* **What you should do**
Return every line from the one with "L. van den Dries, *Tame" through the one with "Univariate reading of", inclusive, exactly as it appears below.

■ ■ ■

import Mathlib
import Literature.NumberTheory.Transcendental.KZSemiCanonicalReductionDimOne
import Literature.NumberTheory.Transcendental.SemialgebraicGrounding
import Literature.NumberTheory.Transcendental.EllIterRep
import Literature.ModelTheory.ExponentialFields.TarskiSeidenbergProofs

/-!
# `TateLifting` (stmt-KontsevichZagierPeriods-9129), line `Sketch` — stub `stub_dimOneCells`

1-CELLS WITH ALGEBRAIC BREAK POINTS. A one-dimensional Kontsevich–Zagier representation
`r = [σ, f]` with BOUNDED domain `σ ⊆ ℝ¹` differs by relations from the sum of its restrictions to
finitely many open intervals `(uⱼ, vⱼ)` with real-algebraic end points, contained in `σ`:
`[r] − Σⱼ [r|(uⱼ, vⱼ)] ∈ relations`.

Proof (o-minimality of the line, inside the calculus).
* Present `σ` by simultaneous sign conditions on a finite family `Q ⊆ ℚ[x₀]`
  (`IsSemialgebraic.exists_eq_setOf_signVec_mem`). Reading each `q ∈ Q` as a univariate rational
  polynomial, membership in `σ` is locally constant off the finite set of real roots of the
  non-zero ones (continuity of polynomials), and these roots are algebraic over `ℚ`
  (`DimOne.cells_exists_finset_locallyConst`).
* Add the two integer bounds `±C` of the bounded domain to this finite set `R`. Every complementary
  open interval ("gap", `FibreLength.gap`) of `R` is contained in the trace of `σ` or disjoint from
  it (connectedness, `FibreLength.subset_or_disjoint_of_isPreconnected`); the gaps inside the trace
  are inner gaps `(Rᵢ₋₁, Rᵢ)`, pairwise disjoint, and cover the trace off `R`
  (`DimOne.exists_cells`).
* The cells `{x | x₀ ∈ (uⱼ, vⱼ)}` are `ℚ`-semialgebraic (algebraic end points), the rest of `σ` lies
  over the finite, hence null, set `R`, so iterated domain additivity
  (`KZ.of_sub_sum_of_mem_relations`, rule (1)) concludes.

References: M. Kontsevich, D. Zagier, *Periods* (2001), §1.2, rule (1); J. Bochnak, M. Coste,
M.-F. Roy, *Real Algebraic Geometry* (1998), §2.3 (semialgebraic subsets of the line);
L. van den Dries, *Tame Topology and O-minimal Structures* (1998), Ch. 1 (3.3).
-/

noncomputable section

open MeasureTheory Set Filter Topology
open Literature.ModelTheory.ExponentialFields
open Literature.NumberTheory.Transcendental

namespace Summit.KontsevichZagierPeriods.InverseLandau

namespace DimOne

/-! ### Switching points of a `ℚ`-semialgebraic subset of the line are algebraic -/

/-- Univariate reading of a polynomial in the single variable `x₀` with rational coefficients:
`q(t) = p(t)` for a rational univariate `p`. [folklore] -/
theorem cells_exists_aeval_eq (q : MvPolynomial (Fin 1) ℚ) :
    ∃ p : Polynomial ℚ, ∀ t : ℝ,
      MvPolynomial.aeval (fun _ : Fin 1 => t) q = Polynomial.aeval t p := by
  refine ⟨MvPolynomial.aeval (fun _ : Fin 1 => (Polynomial.X : Polynomial ℚ)) q, fun t => ?_⟩
  rw [← AlgHom.comp_apply, MvPolynomial.comp_aeval]
  simp

/-- **Finitely many algebraic switching points.** For a `ℚ`-semialgebraic `S ⊆ ℝ¹` there is a
finite set `R` of real numbers, algebraic over `ℚ`, off which membership of `(t) ∈ S` is a locally
constant function of `t`: the real roots of the non-zero univariate rational polynomials of a
sign-condition presentation of `S` (cf. `FibreLength.exists_card_le_locallyConst`).
[cite: BochnakCosteRoy1998, §2.3] -/
theorem cells_exists_finset_locallyConst {S : Set (Fin 1 → ℝ)} (hS : IsSemialgebraic ℚ S) :
    ∃ R : Finset ℝ, (∀ c ∈ R, IsAlgebraic ℚ c) ∧
      ∀ u ∉ (R : Set ℝ), ∀ᶠ u' in 𝓝 u, ((fun _ : Fin 1 => u') ∈ S ↔ (fun _ : Fin 1 => u) ∈ S) := by
  classical
  obtain ⟨Q, T, rfl⟩ := hS.exists_eq_setOf_signVec_mem
  choose p hp using fun q : MvPolynomial (Fin 1) ℚ => cells_exists_aeval_eq q
  refine ⟨Q.biUnion fun q => ((p q).aroots ℝ).toFinset, fun c hc => ?_, fun u hu => ?_⟩
  · obtain ⟨q, -, hq⟩ := Finset.mem_biUnion.1 hc
    have h := Polynomial.mem_aroots.1 (Multiset.mem_toFinset.1 hq)
    exact ⟨p q, h.1, h.2⟩
  · have hne : ∀ q ∈ Q, p q ≠ 0 → Polynomial.aeval u (p q) ≠ 0 := by
      intro q hq hq0 h0
      apply hu
      rw [Finset.mem_coe, Finset.mem_biUnion]
      exact ⟨q, hq, Multiset.mem_toFinset.2 (Polynomial.mem_aroots.2 ⟨hq0, h0⟩)⟩
    have hloc : ∀ q ∈ Q, ∀ᶠ u' in 𝓝 u,
        SignType.sign (Polynomial.aeval u' (p q)) = SignType.sign (Polynomial.aeval u (p q)) := by
      intro q hq
      by_cases hq0 : p q = 0
      · simp [hq0]
      · have hcont : ContinuousAt (fun u' : ℝ => Polynomial.aeval u' (p q)) u :=
          (Polynomial.continuous_aeval (p q)).continuousAt
        rcases lt_trichotomy (Polynomial.aeval u (p q)) 0 with hlt | heq | hgt
        · filter_upwards [hcont.eventually (gt_mem_nhds hlt)] with u' hu'
          rw [sign_neg hu', sign_neg hlt]
        · exact (hne q hq hq0 heq).elim
        · filter_upwards [hcont.eventually (lt_mem_nhds hgt)] with u' hu'
          rw [sign_pos hu', sign_pos hgt]
    filter_upwards [(Q.eventually_all).2 hloc] with u' hu'
    have e : (fun q : Q => SignType.sign (MvPolynomial.aeval (fun _ : Fin 1 => u')
        (q : MvPolynomial (Fin 1) ℚ))) =
        fun q : Q => SignType.sign (MvPolynomial.aeval (fun _ : Fin 1 => u)
          (q : MvPolynomial (Fin 1) ℚ)) := by
      funext q
      rw [hp, hp, hu' q q.2]
    show (fun q : Q => SignType.sign (MvPolynomial.aeval (fun _ : Fin 1 => u')
        (q : MvPolynomial (Fin 1) ℚ))) ∈ T ↔
      (fun q : Q => SignType.sign (MvPolynomial.aeval (fun _ : Fin 1 => u)
        (q : MvPolynomial (Fin 1) ℚ))) ∈ T
    rw [e]

/-! ### Cells of a finite subset of the line -/

/-- An inner gap of a finite set `R ⊆ ℝ` is the open interval between two consecutive points of
the increasing enumeration of `R`. [folklore] -/
theorem cells_gap_eq_Ioo (R : Finset ℝ) (i : Fin (R.card + 1)) (h0 : 0 < (i : ℕ))
    (hi : (i : ℕ) < R.card) :
    FibreLength.gap R i =
      Ioo (FibreLength.enum R ⟨(i : ℕ) - 1, by omega⟩) (FibreLength.enum R ⟨i, hi⟩) := by
  ext w
  constructor
  · intro hw
    exact ⟨hw.1 ⟨(i : ℕ) - 1, by omega⟩ (Nat.sub_lt h0 Nat.one_pos), hw.2 ⟨i, hi⟩ le_rfl⟩
  · intro hw
    refine ⟨fun k hk => lt_of_le_of_lt ((FibreLength.enum R).monotone (Fin.le_def.2 ?_)) hw.1,
      fun k hk => lt_of_lt_of_le hw.2 ((FibreLength.enum R).monotone (Fin.le_def.2 hk))⟩
    show (k : ℕ) ≤ (i : ℕ) - 1
    omega

/-- **Cells.** Let `R ⊆ ℝ` be finite, `A ⊆ [a, b]` with `a, b ∈ R`, and suppose membership in `A`
is locally constant off `R`. Then there are finitely many pairwise disjoint open intervals with end
points in `R`, contained in `A`, which cover `A` off `R`: the complementary intervals of `R` inside
`A` (each complementary interval is inside `A` or disjoint from it, by connectedness).
[cite: Dries1998, Ch. 1 (3.3)] -/
theorem exists_cells {A : Set ℝ} {R : Finset ℝ} {a b : ℝ} (ha : a ∈ R) (hb : b ∈ R)
    (hA : A ⊆ Icc a b) (hloc : ∀ u ∉ (R : Set ℝ), ∀ᶠ u' in 𝓝 u, u' ∈ A ↔ u ∈ A) :
    ∃ (k : ℕ) (u v : Fin k → ℝ), (∀ j, u j ∈ R ∧ v j ∈ R ∧ u j < v j) ∧
      (∀ j, Ioo (u j) (v j) ⊆ A) ∧
      Pairwise (fun j j' => Disjoint (Ioo (u j) (v j)) (Ioo (u j') (v j'))) ∧
      A \ (⋃ j, Ioo (u j) (v j)) ⊆ R := by
  classical
  -- every gap is inside `A` or disjoint from `A`
  have hgapA : ∀ i : Fin (R.card + 1), FibreLength.gap R i ⊆ A ∨ Disjoint (FibreLength.gap R i) A :=
    fun i => FibreLength.subset_or_disjoint_of_isPreconnected (FibreLength.isPreconnected_gap i)
      fun u hu => hloc u (FibreLength.not_mem_of_mem_gap hu)
  -- non-empty gaps inside `A` are inner gaps
  have hinner : ∀ i : Fin (R.card + 1), FibreLength.gap R i ⊆ A → (FibreLength.gap R i).Nonempty →
      0 < (i : ℕ) ∧ (i : ℕ) < R.card := by
    rintro i hiA ⟨w, hw⟩
    obtain ⟨ka, hka⟩ := FibreLength.exists_enum_eq ha
    obtain ⟨kb, hkb⟩ := FibreLength.exists_enum_eq hb
    have hwab := hA (hiA hw)
    constructor
    · by_contra h
      have h1 := hw.2 ka (by omega)
      rw [hka] at h1
      exact absurd hwab.1 (not_le.2 h1)
    · by_contra h
      have hkb' := kb.isLt
      have h1 := hw.1 kb (by omega)
      rw [hkb] at h1
      exact absurd hwab.2 (not_le.2 h1)
  set G : Finset (Fin (R.card + 1)) :=
    Finset.univ.filter fun i => FibreLength.gap R i ⊆ A ∧ (FibreLength.gap R i).Nonempty with hG
  have hGspec : ∀ i ∈ G, FibreLength.gap R i ⊆ A ∧ (FibreLength.gap R i).Nonempty := fun i hi =>
    (Finset.mem_filter.1 hi).2
  have hdata : ∀ i ∈ G,
      ∃ lo up : ℝ, lo ∈ R ∧ up ∈ R ∧ lo < up ∧ FibreLength.gap R i = Ioo lo up := by
    intro i hi
    obtain ⟨h0, hic⟩ := hinner i (hGspec i hi).1 (hGspec i hi).2
    exact ⟨FibreLength.enum R ⟨(i : ℕ) - 1, by omega⟩, FibreLength.enum R ⟨i, hic⟩,
      FibreLength.enum_mem _, FibreLength.enum_mem _,
      (FibreLength.enum R).strictMono (Fin.lt_def.2 (Nat.sub_lt h0 Nat.one_pos)),
      cells_gap_eq_Ioo R i h0 hic⟩
  choose! lo up hloR hupR hlt hgap using hdata
  set e : Fin G.card ≃ G := G.equivFin.symm with he
  refine ⟨G.card, fun j => lo (e j), fun j => up (e j),
    fun j => ⟨hloR _ (e j).2, hupR _ (e j).2, hlt _ (e j).2⟩, fun j => ?_, ?_, ?_⟩
  · rw [← hgap _ (e j).2]
    exact (hGspec _ (e j).2).1
  · intro j j' hne
    have hne' : ((e j : Fin (R.card + 1)) : ℕ) ≠ ((e j' : Fin (R.card + 1)) : ℕ) := fun h =>
      hne (e.injective (Subtype.ext (Fin.ext h)))
    show Disjoint (Ioo (lo (e j)) (up (e j))) (Ioo (lo (e j')) (up (e j')))
    rw [← hgap _ (e j).2, ← hgap _ (e j').2]
    rcases lt_or_gt_of_ne hne' with h | h
    · exact Set.disjoint_left.2 fun w hw hw' => lt_irrefl _ (FibreLength.lt_of_mem_gap h hw hw')
    · exact Set.disjoint_left.2 fun w hw hw' => lt_irrefl _ (FibreLength.lt_of_mem_gap h hw' hw)
  · intro t ht
    by_contra htR
    obtain ⟨i, hti⟩ := FibreLength.exists_mem_gap htR
    have hiA : FibreLength.gap R i ⊆ A :=
      (hgapA i).resolve_right fun h => Set.disjoint_left.1 h hti ht.1
    have hiG : i ∈ G := Finset.mem_filter.2 ⟨Finset.mem_univ _, hiA, t, hti⟩
    have hei : (e (e.symm ⟨i, hiG⟩) : Fin (R.card + 1)) = i := by
      rw [Equiv.apply_symm_apply]
    refine ht.2 (mem_iUnion.2 ⟨e.symm ⟨i, hiG⟩, ?_⟩)
    show t ∈ Ioo (lo (e (e.symm ⟨i, hiG⟩))) (up (e (e.symm ⟨i, hiG⟩)))
    rw [hei, ← hgap i hiG]
    exact hti

end DimOne

/-! ### The stub -/

/-- **1-cells with algebraic break points** (stub `stub_dimOneCells` of the line `Sketch` of the
crux `TateLifting`): a one-dimensional Kontsevich–Zagier representation `r = [σ, f]` with bounded
domain differs by relations from the sum of its restrictions to finitely many open intervals
`(uⱼ, vⱼ) ⊆ σ` with real-algebraic end points. Membership in the `ℚ`-semialgebraic `σ ⊆ ℝ¹` is
locally constant off the finitely many (algebraic) real roots of the non-zero rational polynomials
of a sign-condition presentation (`DimOne.cells_exists_finset_locallyConst`); adding two integer
bounds of the domain, the complementary intervals inside `σ` are the cells (`DimOne.exists_cells`);
the rest of `σ` is finite, hence null, and iterated domain additivity (rule (1),
`KZ.of_sub_sum_of_mem_relations`) concludes. [cite: KontsevichZagier2001, §1.2 rule (1)] -/
theorem tateLifting_dimOneCells :
    ∀ r : KZ.IntegralRep 1, Bornology.IsBounded r.domain →
      ∃ (k : ℕ) (u v : Fin k → ℝ) (ρ : Fin k → KZ.IntegralRep 1),
        (∀ j, IsAlgebraic ℚ (u j) ∧ IsAlgebraic ℚ (v j) ∧ u j < v j) ∧
        (∀ j, (ρ j).domain = {x | x 0 ∈ Set.Ioo (u j) (v j)}) ∧
        (∀ j, (ρ j).domain ⊆ r.domain) ∧
        (∀ j, (ρ j).integrand = r.integrand) ∧
        KZ.of r - ∑ j, KZ.of (ρ j) ∈ KZ.relations := by
  intro r hb
  classical
  -- the trace of the domain on the line
  set A : Set ℝ := {t | (fun _ : Fin 1 => t) ∈ r.domain} with hA
  have hdomA : ∀ x : Fin 1 → ℝ, x ∈ r.domain ↔ x 0 ∈ A := fun x => by
    show x ∈ r.domain ↔ (fun _ => x 0) ∈ r.domain
    rw [← KZ.eq_const_apply_zero x]
  -- an integer bound of the domain
  obtain ⟨C, hC⟩ : ∃ C : ℕ, ∀ x ∈ r.domain, |x 0| < C := by
    obtain ⟨ρ₀, hρ₀⟩ := (Metric.isBounded_iff_subset_ball (0 : Fin 1 → ℝ)).1 hb
    obtain ⟨C, hC⟩ := exists_nat_gt ρ₀
    refine ⟨C, fun x hx => ?_⟩
    have h1 : ‖x‖ < ρ₀ := mem_ball_zero_iff.1 (hρ₀ hx)
    have h2 : |x 0| ≤ ‖x‖ := by
      have h := norm_le_pi_norm x 0
      rwa [Real.norm_eq_abs] at h
    linarith
  have hCalg : IsAlgebraic ℚ (C : ℝ) := isAlgebraic_nat C
  -- the switching points of the domain, and the two bounds
  obtain ⟨R₀, hR₀alg, hR₀loc⟩ := DimOne.cells_exists_finset_locallyConst r.isSemialgebraic_domain
  set R : Finset ℝ := insert (-(C : ℝ)) (insert (C : ℝ) R₀) with hR
  have hRalg : ∀ c ∈ R, IsAlgebraic ℚ c := by
    intro c hc
    simp only [hR, Finset.mem_insert] at hc
    rcases hc with rfl | rfl | hc
    exacts [hCalg.neg, hCalg, hR₀alg c hc]
  have hAI : A ⊆ Icc (-(C : ℝ)) C := fun t ht => by
    have h := abs_lt.1 (hC _ ht)
    exact ⟨h.1.le, h.2.le⟩
  have hloc : ∀ u ∉ (R : Set ℝ), ∀ᶠ u' in 𝓝 u, u' ∈ A ↔ u ∈ A := fun u hu =>
    hR₀loc u fun h => hu (Finset.mem_coe.2
      (Finset.mem_insert_of_mem (Finset.mem_insert_of_mem (Finset.mem_coe.1 h))))
  obtain ⟨k, u, v, huv, hsubA, hdisj, hcov⟩ := DimOne.exists_cells (Finset.mem_insert_self _ _)
    (Finset.mem_insert_of_mem (Finset.mem_insert_self _ _)) hAI hloc
  -- the cells of `ℝ¹` and the restrictions of `r` to them
  have halg : ∀ j, IsAlgebraic ℚ (u j) ∧ IsAlgebraic ℚ (v j) ∧ u j < v j := fun j =>
    ⟨hRalg _ (huv j).1, hRalg _ (huv j).2.1, (huv j).2.2⟩
  have hsa : ∀ j, IsSemialgebraic ℚ {x : Fin 1 → ℝ | x 0 ∈ Ioo (u j) (v j)} := fun j =>
    (KZ.isSemialgebraic_setOf_const_lt_apply (halg j).1 0).inter
      (KZ.isSemialgebraic_setOf_apply_lt_const (halg j).2.1 0)
  have hsub : ∀ j, {x : Fin 1 → ℝ | x 0 ∈ Ioo (u j) (v j)} ⊆ r.domain := fun j x hx =>
    (hdomA x).2 (hsubA j hx)
  refine ⟨k, u, v, fun j => r.restrict _ (hsa j) (hsub j), halg, fun j => rfl, hsub, fun j => rfl,
    ?_⟩
  -- rule (1): the cells cover the domain off the null set over `R` and are pairwise disjoint
  have hN : volume {x : Fin 1 → ℝ | x 0 ∈ (R : Set ℝ)} = 0 := by
    rw [show {x : Fin 1 → ℝ | x 0 ∈ (R : Set ℝ)} = ⋃ c ∈ (R : Set ℝ), {x : Fin 1 → ℝ | x 0 = c} by
      ext x; simp, measure_biUnion_null_iff R.countable_toSet]
    intro c _
    rw [volume_pi]
    exact Measure.pi_hyperplane (α := fun _ : Fin 1 => ℝ) (fun _ => volume) 0 c
  refine KZ.of_sub_sum_of_mem_relations Finset.univ r _ (fun j _ => ?_) (fun j _ _ _ => rfl) ?_ ?_
  · rw [KZ.IntegralRep.domain_restrict, Set.sdiff_eq_empty.2 (hsub j), measure_empty]
  · refine measure_mono_null (fun x hx => ?_) hN
    refine hcov ⟨(hdomA x).1 hx.1, fun h => hx.2 ?_⟩
    obtain ⟨j, hj⟩ := mem_iUnion.1 h
    exact mem_iUnion₂.2 ⟨j, Finset.mem_univ _, hj⟩
  · intro i _ j _ hij
    rw [show (r.restrict _ (hsa i) (hsub i)).domain ∩ (r.restrict _ (hsa j) (hsub j)).domain = ∅
      from Set.eq_empty_of_forall_notMem fun x hx => Set.disjoint_left.1 (hdisj hij) hx.1 hx.2,
      measure_empty]

end Summit.KontsevichZagierPeriods.InverseLandau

■ ■ ■

* **Result of this task**
L. van den Dries, *Tame Topology and O-minimal Structures* (1998), Ch. 1 (3.3).
-/

noncomputable section

open MeasureTheory Set Filter Topology
open Literature.ModelTheory.ExponentialFields
open Literature.NumberTheory.Transcendental

namespace Summit.KontsevichZagierPeriods.InverseLandau

namespace DimOne

/-! ### Switching points of a `ℚ`-semialgebraic subset of the line are algebraic -/

/-- Univariate reading of a polynomial in the single variable `x₀` with rational coefficients:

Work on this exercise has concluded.